[Input data]

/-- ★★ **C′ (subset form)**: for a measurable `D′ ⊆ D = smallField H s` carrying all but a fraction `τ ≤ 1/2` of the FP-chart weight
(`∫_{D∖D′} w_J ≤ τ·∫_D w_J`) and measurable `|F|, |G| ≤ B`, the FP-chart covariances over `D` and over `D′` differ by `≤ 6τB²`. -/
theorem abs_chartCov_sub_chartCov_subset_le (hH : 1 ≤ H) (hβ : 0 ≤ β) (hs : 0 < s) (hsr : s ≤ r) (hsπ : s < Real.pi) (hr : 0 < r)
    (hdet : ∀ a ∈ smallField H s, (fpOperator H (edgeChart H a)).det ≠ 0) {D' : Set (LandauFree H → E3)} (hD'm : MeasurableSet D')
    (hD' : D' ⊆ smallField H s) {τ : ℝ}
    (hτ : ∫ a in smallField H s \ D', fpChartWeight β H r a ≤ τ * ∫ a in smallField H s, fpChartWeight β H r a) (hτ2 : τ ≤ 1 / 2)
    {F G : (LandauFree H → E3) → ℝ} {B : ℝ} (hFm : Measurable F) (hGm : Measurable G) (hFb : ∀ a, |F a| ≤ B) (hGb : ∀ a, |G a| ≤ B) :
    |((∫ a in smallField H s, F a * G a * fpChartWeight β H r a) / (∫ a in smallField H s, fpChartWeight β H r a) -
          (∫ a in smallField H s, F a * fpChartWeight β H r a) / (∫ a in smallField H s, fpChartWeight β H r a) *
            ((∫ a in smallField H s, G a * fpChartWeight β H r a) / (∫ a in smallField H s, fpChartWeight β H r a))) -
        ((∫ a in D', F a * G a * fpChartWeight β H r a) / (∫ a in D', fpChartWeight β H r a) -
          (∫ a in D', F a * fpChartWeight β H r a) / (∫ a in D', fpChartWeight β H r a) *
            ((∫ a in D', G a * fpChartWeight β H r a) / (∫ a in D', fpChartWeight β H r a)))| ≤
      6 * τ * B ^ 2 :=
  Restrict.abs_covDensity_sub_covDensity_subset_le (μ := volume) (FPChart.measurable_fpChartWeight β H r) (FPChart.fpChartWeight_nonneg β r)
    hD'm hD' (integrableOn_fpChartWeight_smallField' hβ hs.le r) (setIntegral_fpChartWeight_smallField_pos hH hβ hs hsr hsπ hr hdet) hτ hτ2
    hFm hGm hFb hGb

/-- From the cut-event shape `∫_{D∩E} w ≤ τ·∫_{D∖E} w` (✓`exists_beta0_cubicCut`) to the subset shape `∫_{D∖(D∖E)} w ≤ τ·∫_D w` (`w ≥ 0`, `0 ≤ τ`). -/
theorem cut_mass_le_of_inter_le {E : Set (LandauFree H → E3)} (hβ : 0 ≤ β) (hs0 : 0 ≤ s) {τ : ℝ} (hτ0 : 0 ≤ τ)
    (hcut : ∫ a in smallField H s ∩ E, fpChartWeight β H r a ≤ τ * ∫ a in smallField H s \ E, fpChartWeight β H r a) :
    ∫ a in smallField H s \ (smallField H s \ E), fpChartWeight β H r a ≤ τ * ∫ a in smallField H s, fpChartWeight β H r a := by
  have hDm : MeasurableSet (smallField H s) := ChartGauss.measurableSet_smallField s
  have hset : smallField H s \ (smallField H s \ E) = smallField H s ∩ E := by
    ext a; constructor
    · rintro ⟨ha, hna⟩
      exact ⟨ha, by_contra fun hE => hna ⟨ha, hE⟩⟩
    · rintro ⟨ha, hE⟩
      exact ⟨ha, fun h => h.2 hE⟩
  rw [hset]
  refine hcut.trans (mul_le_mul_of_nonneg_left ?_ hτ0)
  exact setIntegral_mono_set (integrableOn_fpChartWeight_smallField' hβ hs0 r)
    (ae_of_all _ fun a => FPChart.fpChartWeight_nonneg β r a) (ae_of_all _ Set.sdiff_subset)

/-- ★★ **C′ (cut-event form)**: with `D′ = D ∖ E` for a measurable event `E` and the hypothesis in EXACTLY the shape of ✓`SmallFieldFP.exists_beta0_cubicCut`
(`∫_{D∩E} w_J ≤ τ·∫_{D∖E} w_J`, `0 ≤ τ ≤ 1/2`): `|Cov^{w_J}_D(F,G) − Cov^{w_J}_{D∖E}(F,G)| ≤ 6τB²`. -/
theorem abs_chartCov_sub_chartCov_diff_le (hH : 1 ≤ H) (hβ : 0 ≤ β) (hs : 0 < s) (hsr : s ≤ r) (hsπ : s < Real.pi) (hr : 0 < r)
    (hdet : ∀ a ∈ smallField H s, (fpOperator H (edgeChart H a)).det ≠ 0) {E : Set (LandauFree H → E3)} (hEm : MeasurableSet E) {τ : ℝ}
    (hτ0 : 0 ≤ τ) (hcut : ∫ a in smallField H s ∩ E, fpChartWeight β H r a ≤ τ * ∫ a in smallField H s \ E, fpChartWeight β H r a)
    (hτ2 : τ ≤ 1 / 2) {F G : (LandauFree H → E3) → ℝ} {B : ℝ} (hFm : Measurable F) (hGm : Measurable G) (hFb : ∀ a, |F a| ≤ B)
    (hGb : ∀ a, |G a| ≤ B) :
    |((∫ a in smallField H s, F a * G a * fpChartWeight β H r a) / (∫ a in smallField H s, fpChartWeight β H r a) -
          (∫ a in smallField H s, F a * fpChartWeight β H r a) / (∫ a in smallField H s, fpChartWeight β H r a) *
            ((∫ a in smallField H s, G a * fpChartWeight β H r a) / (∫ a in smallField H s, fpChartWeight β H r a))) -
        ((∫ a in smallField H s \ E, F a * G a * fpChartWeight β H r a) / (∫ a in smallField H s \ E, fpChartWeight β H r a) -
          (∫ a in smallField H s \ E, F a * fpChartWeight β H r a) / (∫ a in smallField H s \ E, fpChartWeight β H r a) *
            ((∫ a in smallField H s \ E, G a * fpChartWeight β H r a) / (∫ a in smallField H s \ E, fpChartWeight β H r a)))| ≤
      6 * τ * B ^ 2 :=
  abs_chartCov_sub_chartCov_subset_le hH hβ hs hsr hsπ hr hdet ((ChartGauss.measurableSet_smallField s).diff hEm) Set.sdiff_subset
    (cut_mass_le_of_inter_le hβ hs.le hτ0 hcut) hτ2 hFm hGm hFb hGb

[/Input data]

* Problem statement
Everything in the data must be repeated exactly; leave no line out.

* Task solution
/-- ★★ **C′ (subset form)**: for a measurable `D′ ⊆ D = smallField H s` carrying all but a fraction `τ ≤ 1/2` of the FP-chart weight
(`∫_{D∖D′} w_J ≤ τ·∫_D w_J`) and measurable `|F|, |G| ≤ B`, the FP-chart covariances over `D` and over `D′` differ by `≤ 6τB²`. -/
theorem abs_chartCov_sub_chartCov_subset_le (hH : 1 ≤ H) (hβ : 0 ≤ β) (hs : 0 < s) (hsr : s ≤ r) (hsπ : s < Real.pi) (hr : 0 < r)
    (hdet : ∀ a ∈ smallField H s, (fpOperator H (edgeChart H a)).det ≠ 0) {D' : Set (LandauFree H → E3)} (hD'm : MeasurableSet D')
    (hD' : D' ⊆ smallField H s) {τ : ℝ}
    (hτ : ∫ a in smallField H s \ D', fpChartWeight β H r a ≤ τ * ∫ a in smallField H s, fpChartWeight β H r a) (hτ2 : τ ≤ 1 / 2)
    {F G : (LandauFree H → E3) → ℝ} {B : ℝ} (hFm : Measurable F) (hGm : Measurable G) (hFb : ∀ a, |F a| ≤ B) (hGb : ∀ a, |G a| ≤ B) :
    |((∫ a in smallField H s, F a * G a * fpChartWeight β H r a) / (∫ a in smallField H s, fpChartWeight β H r a) -
          (∫ a in smallField H s, F a * fpChartWeight β H r a) / (∫ a in smallField H s, fpChartWeight β H r a) *
            ((∫ a in smallField H s, G a * fpChartWeight β H r a) / (∫ a in smallField H s, fpChartWeight β H r a))) -
        ((∫ a in D', F a * G a * fpChartWeight β H r a) / (∫ a in D', fpChartWeight β H r a) -
          (∫ a in D', F a * fpChartWeight β H r a) / (∫ a in D', fpChartWeight β H r a) *
            ((∫ a in D', G a * fpChartWeight β H r a) / (∫ a in D', fpChartWeight β H r a)))| ≤
      6 * τ * B ^ 2 :=
  Restrict.abs_covDensity_sub_covDensity_subset_le (μ := volume) (FPChart.measurable_fpChartWeight β H r) (FPChart.fpChartWeight_nonneg β r)
    hD'm hD' (integrableOn_fpChartWeight_smallField' hβ hs.le r) (setIntegral_fpChartWeight_smallField_pos hH hβ hs hsr hsπ hr hdet) hτ hτ2
    hFm hGm hFb hGb

/-- From the cut-event shape `∫_{D∩E} w ≤ τ·∫_{D∖E} w` (✓`exists_beta0_cubicCut`) to the subset shape `∫_{D∖(D∖E)} w ≤ τ·∫_D w` (`w ≥ 0`, `0 ≤ τ`). -/
theorem cut_mass_le_of_inter_le {E : Set (LandauFree H → E3)} (hβ : 0 ≤ β) (hs0 : 0 ≤ s) {τ : ℝ} (hτ0 : 0 ≤ τ)
    (hcut : ∫ a in smallField H s ∩ E, fpChartWeight β H r a ≤ τ * ∫ a in smallField H s \ E, fpChartWeight β H r a) :
    ∫ a in smallField H s \ (smallField H s \ E), fpChartWeight β H r a ≤ τ * ∫ a in smallField H s, fpChartWeight β H r a := by
  have hDm : MeasurableSet (smallField H s) := ChartGauss.measurableSet_smallField s
  have hset : smallField H s \ (smallField H s \ E) = smallField H s ∩ E := by
    ext a; constructor
    · rintro ⟨ha, hna⟩
      exact ⟨ha, by_contra fun hE => hna ⟨ha, hE⟩⟩
    · rintro ⟨ha, hE⟩
      exact ⟨ha, fun h => h.2 hE⟩
  rw [hset]
  refine hcut.trans (mul_le_mul_of_nonneg_left ?_ hτ0)
  exact setIntegral_mono_set (integrableOn_fpChartWeight_smallField' hβ hs0 r)
    (ae_of_all _ fun a => FPChart.fpChartWeight_nonneg β r a) (ae_of_all _ Set.sdiff_subset)

/-- ★★ **C′ (cut-event form)**: with `D′ = D ∖ E` for a measurable event `E` and the hypothesis in EXACTLY the shape of ✓`SmallFieldFP.exists_beta0_cubicCut`
(`∫_{D∩E} w_J ≤ τ·∫_{D∖E} w_J`, `0 ≤ τ ≤ 1/2`): `|Cov^{w_J}_D(F,G) − Cov^{w_J}_{D∖E}(F,G)| ≤ 6τB²`. -/
theorem abs_chartCov_sub_chartCov_diff_le (hH : 1 ≤ H) (hβ : 0 ≤ β) (hs : 0 < s) (hsr : s ≤ r) (hsπ : s < Real.pi) (hr : 0 < r)
    (hdet : ∀ a ∈ smallField H s, (fpOperator H (edgeChart H a)).det ≠ 0) {E : Set (LandauFree H → E3)} (hEm : MeasurableSet E) {τ : ℝ}
    (hτ0 : 0 ≤ τ) (hcut : ∫ a in smallField H s ∩ E, fpChartWeight β H r a ≤ τ * ∫ a in smallField H s \ E, fpChartWeight β H r a)
    (hτ2 : τ ≤ 1 / 2) {F G : (LandauFree H → E3) → ℝ} {B : ℝ} (hFm : Measurable F) (hGm : Measurable G) (hFb : ∀ a, |F a| ≤ B)
    (hGb : ∀ a, |G a| ≤ B) :
    |((∫ a in smallField H s, F a * G a * fpChartWeight β H r a) / (∫ a in smallField H s, fpChartWeight β H r a) -
          (∫ a in smallField H s, F a * fpChartWeight β H r a) / (∫ a in smallField H s, fpChartWeight β H r a) *
            ((∫ a in smallField H s, G a * fpChartWeight β H r a) / (∫ a in smallField H s, fpChartWeight β H r a))) -
        ((∫ a in smallField H s \ E, F a * G a * fpChartWeight β H r a) / (∫ a in smallField H s \ E, fpChartWeight β H r a) -
          (∫ a in smallField H s \ E, F a * fpChartWeight β H r a) / (∫ a in smallField H s \ E, fpChartWeight β H r a) *
            ((∫ a in smallField H s \ E, G a * fpChartWeight β H r a) / (∫ a in smallField H s \ E, fpChartWeight β H r a)))| ≤
      6 * τ * B ^ 2 :=
  abs_chartCov_sub_chartCov_subset_le hH hβ hs hsr hsπ hr hdet ((ChartGauss.measurableSet_smallField s).diff hEm) Set.sdiff_subset
    (cut_mass_le_of_inter_le hβ hs.le hτ0 hcut) hτ2 hFm hGm hFb hGb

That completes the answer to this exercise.